Open justice across jurisdictions: A US comparison
Although PD 51ZH signals a shift towards greater transparency, the English courts still offer significantly narrower access to court documents compared to jurisdictions like the United States, where expansive disclosure underpins the litigation environment. In the US, guided by the First Amendment and common law principles, public access to judicial proceedings is strongly emphasised. Courts have repeatedly affirmed the public’s right to inspect and copy judicial records, subject only to narrow exceptions.
Federal courts operate the PACER system (Public Access to Court Electronic Records), which allows parties and non-parties to view case materials for a fee. Under the Open Courts Act 2020, this access is expected to become free in the future. PACER provides broad access to most case related documents, whereas the UK pilot only covers documents already deemed to be in the public domain.
The English approach has notable strengths. It prioritises judicial control over access, ensuring sensitive information is safeguarded and disclosure remains proportionate. By limiting access to documents already in the public domain, a careful balance is struck between openness and confidentiality, reducing risk of misuse.

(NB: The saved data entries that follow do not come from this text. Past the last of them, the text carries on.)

import Summits.BirchSwinnertonDyer.BirchSwinnertonDyer.Theorems.PAdicOrderV2PadicBSDrankLevelZero

/-!
# Crux `PAdicOrderPadicBSDrankR2` (stmt-BirchSwinnertonDyer-0490), line `Sketch` — stub LZT:
# the level `ord_{T=0} L_p(E,T) = 0` is the same at every good ordinary prime

Registered stub `stub_padicBSDrank_levelZeroTransfer` of the skeleton
`Cruxes/PAdicOrderPadicBSDrankR2/Lines/Sketch.lean` (v5). For `E/ℚ` (globally minimal `W`), two
primes `p`, `q` of good ordinary reduction (`2` allowed) and the newform `f` of `E`, with
`L_p(E,T) = padicLFunction f (unitRoot W p) ∈ ℚ_p⟦T⟧`:

  `ord_{T=0} L_q(E,T) = 0  ⇒  ord_{T=0} L_p(E,T) = 0`  (and conversely, by symmetry).

Both sides read `L(E,1) ≠ 0` through the PROVED interpolation theorem
`L_q(E,0) = (1 - α_q⁻¹)² L(E,1)/Ω⁺_f` with `1 - α_q⁻¹ ≠ 0` (a good prime is never exceptional) and
`Ω⁺_f > 0`: `levelZero_order_padicLFunction_eq_zero_iff` (`Theorems/PAdicOrderV2PadicBSDrankLevelZero`,
p97204). In the v5 composition this closes RANK ZERO AT `p = 2` from the odd-prime items: there the
items give `ord_T L_{p'} = rank = 0` at an odd good ordinary `p'`, which transfers to `ord_T L_2 = 0`.
Mazur–Tate–Teitelbaum, Invent. Math. 84 (1986), §I.14, (14.3) (interpolation at the trivial
character; `p = 2` included, `α` the unit root).
-/

-- D-0017: single-problem summit, so `Summit.BirchSwinnertonDyer.BirchSwinnertonDyer.…` repeats a
-- namespace BY DESIGN.
set_option linter.dupNamespace false

namespace Summit.BirchSwinnertonDyer.BirchSwinnertonDyer.Theorems

open scoped MatrixGroups ModularForm
open CongruenceSubgroup Literature.NumberTheory.EllipticCurves
  Literature.NumberTheory.EllipticCurves.ModularForms

/-- **The level `ord_{T=0} L_p(E,T) = 0` does not depend on the good ordinary prime `p`**: for
`E/ℚ` (globally minimal `W`), good ordinary primes `p`, `q` and the newform `f` of `E`,
`ord_{T=0} L_p(E,T) = 0 ↔ ord_{T=0} L_q(E,T) = 0`, both being equivalent to `L(E,1) ≠ 0` by the
interpolation formula `L_p(E,0) = (1 - α_p⁻¹)² L(E,1)/Ω⁺_f`, `α_p ≠ 1`
(`levelZero_order_padicLFunction_eq_zero_iff`). [cite: MazurTateTeitelbaum1986Invent, §I.14 (14.3)] -/
theorem levelZero_order_eq_zero_iff_of_isOrdinaryAt (W : WeierstrassCurve ℚ) [W.IsElliptic]
    [W.IsGloballyMinimal] (p : ℕ) [Fact p.Prime] (hp : IsOrdinaryAt W p) (q : ℕ) [Fact q.Prime]
    (hq : IsOrdinaryAt W q) {N : ℕ} [NeZero N] {f : CuspForm (Gamma0 N) 2} (hf : IsNewformOf W f) :
    (padicLFunction f (unitRoot W p : ℚ_[p])).order = 0 ↔
      (padicLFunction f (unitRoot W q : ℚ_[q])).order = 0 :=
  (levelZero_order_padicLFunction_eq_zero_iff W p hp hf).trans
    (levelZero_order_padicLFunction_eq_zero_iff W q hq hf).symm

/-- **Stub LZT of line `Sketch` (crux #3 `PAdicOrderPadicBSDrankR2`, stmt-0490): level-zero
transfer.** For `E/ℚ` (globally minimal `W`), good ordinary primes `p`, `q` (`2` allowed) and the
newform `f` of `E`: `ord_{T=0} L_q(E,T) = 0 ⇒ ord_{T=0} L_p(E,T) = 0` — both read `L(E,1) ≠ 0`
(`levelZero_order_eq_zero_iff_of_isOrdinaryAt`). [cite: MazurTateTeitelbaum1986Invent, §I.14 (14.3)] -/
theorem stub_padicBSDrank_levelZeroTransfer :
    ∀ (W : WeierstrassCurve ℚ) [W.IsElliptic] [W.IsGloballyMinimal] (p : ℕ) [Fact p.Prime],
      IsOrdinaryAt W p → ∀ (q : ℕ) [Fact q.Prime], IsOrdinaryAt W q →
      ∀ {N : ℕ} [NeZero N] (f : CuspForm (Gamma0 N) 2), IsNewformOf W f →
      (padicLFunction f (unitRoot W q : ℚ_[q])).order = 0 →
      (padicLFunction f (unitRoot W p : ℚ_[p])).order = 0 :=
  fun W _ _ p _ hp q _ hq _ _ _ hf h ↦ (levelZero_order_eq_zero_iff_of_isOrdinaryAt W p hp q hq hf).mpr h

end Summit.BirchSwinnertonDyer.BirchSwinnertonDyer.Theorems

In short, while the US model offers broader access, the English system emphasises fairness, privacy and controlled implementation – values that remain central to its legal tradition.
Conclusion
The Pilot introduces new procedural requirements and marks a significant step toward greater transparency and access to documents in civil justice. At its core, litigation is a public process for resolving disputes, and this initiative reinforces that principle. By streamlining access to documents already in the public domain, the Pilot strengthens the ethos of open justice while preserving the safeguards of privacy and proportionality that remain central to the legal tradition of England and Wales.

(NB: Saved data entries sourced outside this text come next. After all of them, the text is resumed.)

import Mathlib
import HarnessLib
import Literature.AlgebraicGeometry.Resolution.DivisorialPlace
import Literature.AlgebraicGeometry.Resolution.QuadraticTransformsProofs
import Summits.ResolutionOfSingularities.ResolutionOfSingularities.Theorems.HomologicalConductorNoZenoExceptionalBasePt

/-!
# Crux `NoZeno` / `NoZenoR` (stmt-ResolutionOfSingularities-16483 / -19943), line `sandwich-cluster`,
# stub S2 — component (a): reach along `O`, finite presentation of the quadratic sequence, DVR places

OURS (cell res-hironaka, crux chain W4.4, seat res-L0-w44-stub-3); nothing here is a statement of the
manuscript under review (Hironaka 2017); AI-written, weaker than expert review.  First of three files
proving the registered stub S2 `stub_regularOfBasePtsEmpty` (skeleton v10) scheme-free
(plan `L/res-L0-w44-stub-3/S2-PLAN.md`):

* `exists_finset_presentation_of_sequence` — members of a quadratic sequence along `O` are essentially
  finitely generated over the base: every element of `S_j` is `a * b⁻¹` with `a, b ∈ S_0[G]` (`G`
  finite) and `b` a unit of `O`;
* `exists_le_quadraticSeq` — **REACH**: a `k`-subalgebra `T ⊆ O` essentially of finite type over `k`
  lies in some member `S_N` of the quadratic sequence along `O` of a two-dimensional regular `R`
  dominated by `O` (Abhyankar's union lemma `AbhyankarQuadraticUnion_holds`: `⋃ S_j = O`; the
  essential generators lie in some `S_N` and units of `T` are units of the `O`-dominated `S_N`);
* `isDiscreteValuationRing_placeOfPrime_of_localization` — if `B_𝔭` is a DVR then so is the place
  `placeOfPrime B 𝔭` of `K` (isomorphic localisations).

References: S. Abhyankar, Amer. J. Math. 78 (1956), Lemma 12 [`Abhyankar1956Valuations`];
O. Zariski, P. Samuel, *Commutative Algebra* II (1960), App. 5 [`ZariskiSamuel1960`].
-/

noncomputable section

-- single-problem summit: the doubled namespace component `ResolutionOfSingularities` is forced
set_option linter.dupNamespace false

namespace Summit.ResolutionOfSingularities.ResolutionOfSingularities.Theorems.NoZeno.SandwichCluster

open IsLocalRing Literature.AlgebraicGeometry.Resolution Polynomial
open Summit.ResolutionOfSingularities.ResolutionOfSingularities.Theorems
open Summit.ResolutionOfSingularities.ResolutionOfSingularities.Theorems.NoZeno.Birth
open Summit.ResolutionOfSingularities.ResolutionOfSingularities.Theses.HomologicalConductor

variable {k K : Type} [Field k] [Field K] [Algebra k K]

/-! ## Finite presentation of the members of a quadratic sequence over the base -/

/-- **Members of a quadratic sequence are essentially finitely generated over the base**: for
every `j` there is a finite `G ⊆ S_j` such that every element of `S_j` is `a * b⁻¹` with `a, b` in
the subring generated by `S_0` and `G`, and `b` a unit of `O`. [folklore] -/
theorem exists_finset_presentation_of_sequence (O : ValuationSubring K) (S : ℕ → Subring K)
    (hstep : ∀ i, IsQuadraticTransformAlong O (S i) (S (i + 1))) (j : ℕ) :
    ∃ G : Finset K, (↑G : Set K) ⊆ S j ∧ ∀ s ∈ S j, ∃ a ∈ Subring.closure ((S 0 : Set K) ∪ ↑G),
      ∃ b ∈ Subring.closure ((S 0 : Set K) ∪ ↑G), O.valuation b = 1 ∧ s = a * b⁻¹ := by
  classical
  induction j with
  | zero =>
    refine ⟨∅, by simp, fun s hs => ⟨s, Subring.subset_closure (Or.inl hs), 1,
      Subring.one_mem _, by simp, by simp⟩⟩
  | succ j ih =>
    obtain ⟨G, hG, hpres⟩ := ih
    have hmono : S j ≤ S (j + 1) := (hstep j).le
    obtain ⟨_, hSO, u, u₀, hu, hu₀, h0, hval, heq⟩ := hstep j
    -- new generators: the quotients `y / u₀`
    let G' : Finset K := G ∪ u.image fun y : ↥(S j) => (y : K) / (u₀ : K)
    have hB : Subring.closure ((S j : Set K) ∪ (fun y : ↥(S j) => (y : K) / (u₀ : K)) '' ↑u) ≤
        S (j + 1) := by
      rw [heq]; exact le_locAtCentre _ O
    refine ⟨G', ?_, ?_⟩
    · intro g hg
      rcases Finset.mem_union.mp (Finset.mem_coe.mp hg) with hg | hg
      · exact hmono (hG hg)
      · obtain ⟨y, hy, rfl⟩ := Finset.mem_image.mp hg
        exact hB (Subring.subset_closure (Or.inr ⟨y, hy, rfl⟩))
    -- the ring of presentable elements
    set C : Subring K := Subring.closure ((S 0 : Set K) ∪ ↑G') with hC
    have hGG' : Subring.closure ((S 0 : Set K) ∪ ↑G) ≤ C :=
      Subring.closure_mono (Set.union_subset_union_right _ (by
        intro g hg; exact Finset.mem_coe.mpr (Finset.mem_union_left _ (Finset.mem_coe.mp hg))))
    -- every element of the chart ring is presentable
    have hchart : ∀ y ∈ Subring.closure ((S j : Set K) ∪ (fun y : ↥(S j) => (y : K) / (u₀ : K)) '' ↑u),
        ∃ a ∈ C, ∃ b ∈ C, O.valuation b = 1 ∧ y = a * b⁻¹ := by
      intro y hy
      induction hy using Subring.closure_induction with
      | mem z hz =>
        rcases hz with hz | ⟨w, hw, rfl⟩
        · obtain ⟨a, ha, b, hb, hvb, rfl⟩ := hpres z hz
          exact ⟨a, hGG' ha, b, hGG' hb, hvb, rfl⟩
        · refine ⟨(w : K) / (u₀ : K), Subring.subset_closure (Or.inr ?_), 1, C.one_mem,
            by simp, by simp⟩
          exact Finset.mem_coe.mpr (Finset.mem_union_right _ (Finset.mem_image_of_mem _ hw))
      | zero => exact ⟨0, C.zero_mem, 1, C.one_mem, by simp, by simp⟩
      | one => exact ⟨1, C.one_mem, 1, C.one_mem, by simp, by simp⟩
      | add y z _ _ hy hz =>
        obtain ⟨a, ha, b, hb, hvb, rfl⟩ := hy
        obtain ⟨a', ha', b', hb', hvb', rfl⟩ := hz
        have hb0 := ne_zero_of_valuation_eq_one hvb
        have hb'0 := ne_zero_of_valuation_eq_one hvb'
        refine ⟨a * b' + a' * b, C.add_mem (C.mul_mem ha hb') (C.mul_mem ha' hb), b * b',
          C.mul_mem hb hb', by rw [map_mul, hvb, hvb', one_mul], ?_⟩
        field_simp
      | neg y _ hy =>
        obtain ⟨a, ha, b, hb, hvb, rfl⟩ := hy
        exact ⟨-a, C.neg_mem ha, b, hb, hvb, by ring⟩
      | mul y z _ _ hy hz =>
        obtain ⟨a, ha, b, hb, hvb, rfl⟩ := hy
        obtain ⟨a', ha', b', hb', hvb', rfl⟩ := hz
        refine ⟨a * a', C.mul_mem ha ha', b * b', C.mul_mem hb hb',
          by rw [map_mul, hvb, hvb', one_mul], ?_⟩
        rw [mul_inv]; ring
    intro s hs
    rw [heq] at hs
    obtain ⟨y, hy, z, hz, hvz, rfl⟩ := (mem_locAtCentre_iff).mp hs
    obtain ⟨a, ha, b, hb, hvb, rfl⟩ := hchart y hy
    obtain ⟨a', ha', b', hb', hvb', hz'⟩ := hchart z hz
    have hva' : O.valuation a' = 1 := by
      have h := hvz
      rw [hz', map_mul, map_inv₀, hvb', inv_one, mul_one] at h
      exact h
    refine ⟨a * b', C.mul_mem ha hb', b * a', C.mul_mem hb ha',
      by rw [map_mul, hvb, hva', one_mul], ?_⟩
    rw [hz']
    have := ne_zero_of_valuation_eq_one hvb
    have := ne_zero_of_valuation_eq_one hvb'
    have := ne_zero_of_valuation_eq_one hva'
    field_simp

/-! ## Reach: a `k`-subalgebra essentially of finite type inside `O` lies in a member of the sequence -/

/-- **Reach.**  Let `R` be regular local of dimension two with `Frac R = K`, dominated by the
valuation ring `O`, and `T ⊇ R` a `k`-subalgebra of `O` essentially of finite type over `k`.  Then
`T ≤ S_N` for some member `S_N` of the quadratic sequence of `R` along `O` (Abhyankar's union lemma:
`⋃ S_j = O`; the finitely many essential generators of `T` lie in some `S_N`, and the units of `T`
are units of `O`, hence of the `O`-dominated `S_N`). [cite: Abhyankar1956Valuations, Lemma 12] -/
theorem exists_le_quadraticSeq {R T : Subalgebra k K} [IsRegularLocalRing ↥R] [IsFractionRing ↥R K]
    (hdimR : ringKrullDim ↥R = 2) (O : ValuationSubring K)
    (hRO : SubringDominates R.toSubring O.toSubring)
    (hTO : T.toSubring ≤ O.toSubring) [hT : Algebra.EssFiniteType k ↥T] :
    ∃ N : ℕ, T.toSubring ≤ quadraticSeq O R.toSubring N := by
  classical
  haveI := isDomain_of_isRegularLocalRing (↥R)
  set seq : ℕ → Subring K := quadraticSeq O R.toSubring with hseq
  have hreg0 : IsRegularLocalRing ↥(seq 0) := ‹IsRegularLocalRing ↥R›
  haveI : IsLocalRing ↥(seq 0) := hreg0.toIsLocalRing
  have hnf : ¬ IsField ↥(seq 0) := fun hF => by
    have h := ringKrullDim_eq_zero_of_isField hF
    have h' : ringKrullDim ↥R = 0 := h
    rw [hdimR] at h'
    exact absurd h' (by norm_num)
  have hstep : ∀ i, IsQuadraticTransformAlong O (seq i) (seq (i + 1)) := fun i =>
    RuledResiduesRegularModelRuled.isQuadraticTransformAlong_quadraticSeq_of_isRegularLocalRing
      hreg0 hnf hRO i
  have hmono : Monotone seq := sequence_monotone hstep
  have hdomO : ∀ i, SubringDominates (seq i) O.toSubring := fun i => (sequence_dominates hRO hstep i).1
  have hof : IsLocalRingOf (seq 0) := by
    refine ⟨inferInstance, fun z => ?_⟩
    obtain ⟨a, b, hb, rfl⟩ := IsFractionRing.div_surjective (A := ↥R) z
    have hbK : (b : K) ≠ 0 := fun h => nonZeroDivisors.ne_zero hb (by exact_mod_cast h)
    exact ⟨(a : K), a.2, (b : K), b.2, hbK, rfl⟩
  have hdim0 : ringKrullDim ↥(seq 0) = 2 := hdimR
  have hunion := AbhyankarQuadraticUnion_holds K O seq hreg0 hdim0 hof hRO hstep
  -- the essential generators of `T`
  obtain ⟨σ, hσ⟩ := hT.cond
  have hgen : ∀ t ∈ σ, ∃ i, ((t : ↥T) : K) ∈ seq i := fun t _ =>
    (hunion _).mp (hTO t.2)
  choose! idx hidx using hgen
  refine ⟨σ.sup idx, ?_⟩
  set N := σ.sup idx with hN
  have hσN : ∀ t ∈ σ, ((t : ↥T) : K) ∈ seq N := fun t ht =>
    hmono (Finset.le_sup ht) (hidx t ht)
  -- `T ≤ S_N`
  have hadj : ∀ x ∈ Algebra.adjoin k ((σ : Set ↥T)), ((x : ↥T) : K) ∈ seq N := by
    intro x hx
    induction hx using Algebra.adjoin_induction with
    | mem x hx => exact hσN x hx
    | algebraMap c =>
      rw [Subalgebra.coe_algebraMap]
      exact hmono (Nat.zero_le N) (R.algebraMap_mem c)
    | add x y _ _ hx hy => rw [Subalgebra.coe_add]; exact (seq N).add_mem hx hy
    | mul x y _ _ hx hy => rw [Subalgebra.coe_mul]; exact (seq N).mul_mem hx hy
  intro s hs
  obtain ⟨t, ht, htu, hst⟩ := (Algebra.essFiniteType_cond_iff k ↥T σ).mp hσ ⟨s, hs⟩
  have htN : (t : K) ∈ seq N := hadj t ht
  have hstN : s * (t : K) ∈ seq N := by
    have := hadj _ hst
    rwa [Subalgebra.coe_mul] at this
  obtain ⟨t', ht'⟩ := htu.exists_right_inv
  have htt' : (t : K) * (t' : K) = 1 := by
    have := congrArg (fun z : ↥T => (z : K)) ht'
    simpa using this
  have ht0 : (t : K) ≠ 0 := left_ne_zero_of_mul_eq_one htt'
  have htinvT : ((t : K))⁻¹ ∈ T := by
    rw [inv_eq_of_mul_eq_one_right htt']
    exact t'.2
  have htinvO : ((t : K))⁻¹ ∈ O := hTO htinvT
  have htinvN : ((t : K))⁻¹ ∈ seq N := (hdomO N).2 _ htN htinvO
  have hs' : s = s * (t : K) * ((t : K))⁻¹ := by rw [mul_assoc, mul_inv_cancel₀ ht0, mul_one]
  rw [hs']
  exact (seq N).mul_mem hstN htinvN

/-! ## A DVR of `K` realised as `placeOfPrime` is a discrete valuation ring -/

/-- Transport: if `B_𝔭` (abstract localisation) is a discrete valuation ring then so is the place
`placeOfPrime B 𝔭` of `K` (the two are isomorphic localisations of `B` at `𝔭`). [folklore] -/
theorem isDiscreteValuationRing_placeOfPrime_of_localization (B : Subalgebra k K)
    [IsFractionRing ↥B K] (𝔭 : Ideal ↥B) [𝔭.IsPrime]
    [hdvr : IsDiscreteValuationRing (Localization.AtPrime 𝔭)] :
    IsDiscreteValuationRing ↥(placeOfPrime B 𝔭 inferInstance) := by
  set W := placeOfPrime B 𝔭 (inferInstance : ValuationRing (Localization.AtPrime 𝔭)) with hW
  have hBW : B.toSubring ≤ W.toSubring := le_placeOfPrime B 𝔭 _
  letI : Algebra ↥B ↥W := (Subring.inclusion hBW : ↥B.toSubring →+* ↥W).toAlgebra
  haveI hloc := isLocalization_atPrime_of_model W (B := B) hBW
    (fun x hx => exists_mul_eq_of_mem_placeOfPrime B 𝔭 _ hx)
  have hcen : centreIdeal B W hBW = 𝔭 := centreIdeal_placeOfPrime B 𝔭 _
  have hM : (centreIdeal B W hBW).primeCompl = 𝔭.primeCompl := by
    ext x
    change x ∉ centreIdeal B W hBW ↔ x ∉ 𝔭
    rw [hcen]
  haveI : IsLocalization 𝔭.primeCompl ↥W := hM ▸ hloc
  exact IsDiscreteValuationRing.RingEquivClass.isDiscreteValuationRing
    (IsLocalization.algEquiv 𝔭.primeCompl (Localization.AtPrime 𝔭) ↥W).toRingEquiv

end Summit.ResolutionOfSingularities.ResolutionOfSingularities.Theorems.NoZeno.SandwichCluster

end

Looking ahead, the Pilot will be subject to a six-month review, which may bring refinements to its scope and operation. Practitioners should expect further clarification on issues such as the automatic redaction of sensitive details - particularly witness addresses – without the need for a FMO. These developments will shape how transparency and confidentiality are balanced in practice and ensure that already constrained court time is not unduly taken by dealing with FMOs. Staying informed and taking proactive steps will help mitigate risk and ensure compliance as the Pilot evolves.